Rosas Diagnose lässt sich somit als soziologische Spiegelung des Normziels des BBiG verstehen. Während er den Verlust von Spielräumen beklagt, formuliert das Gesetz die Notwendigkeit, genau diese Spielräume auszubilden: Urteilskraft, Verantwortung und das situative Abwägen im Spannungsfeld zwischen Vorschrift, Erfahrung und Gewissen. Handlungsfähigkeit bedeutet, Vorschriften nicht blind zu befolgen, sondern sie im Kontext des Arbeitsauftrags und des Kunden- oder Gesellschaftsinteresses sinnvoll anzuwenden.
Das schließt ausdrücklich die Fähigkeit ein, Widersprüche zu erkennen, Alternativen zu entwickeln und im Rahmen der rechtlichen Vorgaben eigene Entscheidungen zu treffen. In diesem Sinne ist die Berufsausbildung ein Ort, an dem Handeln im Sinne Rosas eingeübt werden soll – nicht nur technisch, sondern auch moralisch und sozial.
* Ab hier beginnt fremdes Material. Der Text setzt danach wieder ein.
import Summits.Ventures.Crystal3D.StickySpheres.RadiusOne
import Mathlib.Data.Finset.Sort
import HarnessLib

/-!
# No five mutually touching balls (the `K₅` filter) in the cell's diameter-`1` vocabulary

HONEST FRAMING. Part of the venture `Summits/Ventures/Crystal3D` (cell `pub-crystal3d`, PLAN R15
addendum (ii): every graph filter used by the enumeration engines must be a proved lemma). The
tree proves `Literature.Barriers.AtomisticToContinuum.no_five_pairwise_dist_two` (no five points
of `ℝ³` pairwise at distance `2`); this file transports it through the scaling bridge of
`StickySpheres/RadiusOne.lean`: a contact graph of diameter-`1` balls has no `K₅`. Nothing else
is claimed.
-/

noncomputable section

open Finset

namespace Summit.Ventures.Crystal3D

open Literature.Barriers.AtomisticToContinuum (no_five_pairwise_dist_two)

variable {N : ℕ}

/-- **No five pairwise touching balls**: five centres of `ℝ³` cannot be pairwise at distance `1`
(labelled form: any `f : Fin 5 → Fin N` picking pairwise-touching balls is contradictory). -/
theorem no_five_pairwise_contacts (x : Fin N → EuclideanSpace ℝ (Fin 3)) (f : Fin 5 → Fin N)
    (h : ∀ a b : Fin 5, a ≠ b → dist (x (f a)) (x (f b)) = 1) : False :=
  no_five_pairwise_dist_two (fun a => (2 : ℝ) • x (f a)) fun a b hab => by
    rw [dist_two_smul, h a b hab]; norm_num

/-- **The `K₅` filter**: no `5`-element set of labels is a clique of the contact graph. -/
theorem no_contact_clique_five (x : Fin N → EuclideanSpace ℝ (Fin 3)) (s : Finset (Fin N))
    (hs : s.card = 5) (h : ∀ i ∈ s, ∀ j ∈ s, i ≠ j → dist (x i) (x j) = 1) : False :=
  no_five_pairwise_contacts x (s.orderEmbOfFin hs) fun a b hab =>
    h _ (s.orderEmbOfFin_mem hs a) _ (s.orderEmbOfFin_mem hs b)
      fun hfe => hab ((s.orderEmbOfFin hs).injective hfe)

/-- Equivalently: among any five distinct balls of a configuration, two do not touch (the
contact graph has clique number at most `4`, attained by the regular tetrahedron). -/
theorem exists_not_touching_of_five (x : Fin N → EuclideanSpace ℝ (Fin 3)) (f : Fin 5 → Fin N) :
    ∃ a b : Fin 5, a ≠ b ∧ dist (x (f a)) (x (f b)) ≠ 1 := by
  by_contra hcon
  refine no_five_pairwise_contacts x f fun a b hab => ?_
  by_contra hd
  exact hcon ⟨a, b, hab, hd⟩

end Summit.Ventures.Crystal3D

end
Rosas Forderung, sich gelegentlich mit Augenmaß über Vorschriften hinwegzusetzen, lässt sich im berufsbildungspolitischen Rahmen als Appell verstehen, pädagogische und betriebliche Lernräume offen zu halten, in denen Erfahrungslernen, situative Beurteilung und gemeinsames Problemlösen möglich bleiben. Eine Ausbildung, die sich auf das Abhaken von Standards reduziert, gefährdet die Entwicklung genau jener Urteilskraft, die § 36 BBiG als Prüfungsziel verlangt.
Handeln bedeutet: Situationen verstehen, reflektieren, Entscheidungen treffen, Verantwortung übernehmen; Vollziehen bedeutet: Vorschriften ausführen, Checklisten abhaken, Prozesse wiederholen; Berufliche Bildung soll Handeln ermöglichen, nicht nur Vollzug sichern.
Gerade im Kontext der Digitalisierung und KI-Nutzung, auf die Rosa ebenfalls verweist, ist die Rückeroberung solcher Handlungsspielräume eine Kernaufgabe der beruflichen Bildung. KI kann Routineaufgaben übernehmen, doch sie darf nicht die menschliche Urteilskraft verdrängen. Betriebliche Ausbildung muss deshalb Lernarrangements schaffen, die nicht das Befolgen, sondern das sinnvolle Entscheiden fördern.
Damit erfüllt Rosas Kritik eine doppelte Funktion: Sie ist gesellschaftsdiagnostisch, weil sie auf den strukturellen Verlust an Handlungsräumen hinweist, und bildungspolitisch, weil sie die Notwendigkeit bekräftigt, diese Räume in der beruflichen Bildung zu schützen und zu erweitern. Der Gesetzgeber hat dies im BBiG angelegt – aber die Umsetzung im Alltag bleibt eine ständige pädagogische Herausforderung. Es geht darum, die Balance zwischen Verlässlichkeit und Freiheit, zwischen Regelbindung und Urteilskraft herzustellen. Handlungsfähigkeit ist also nicht Regelbruch, sondern reflektierte Regelanwendung – und wo nötig, begründete Regelabweichung im Sinne verantwortlichen Berufshandelns.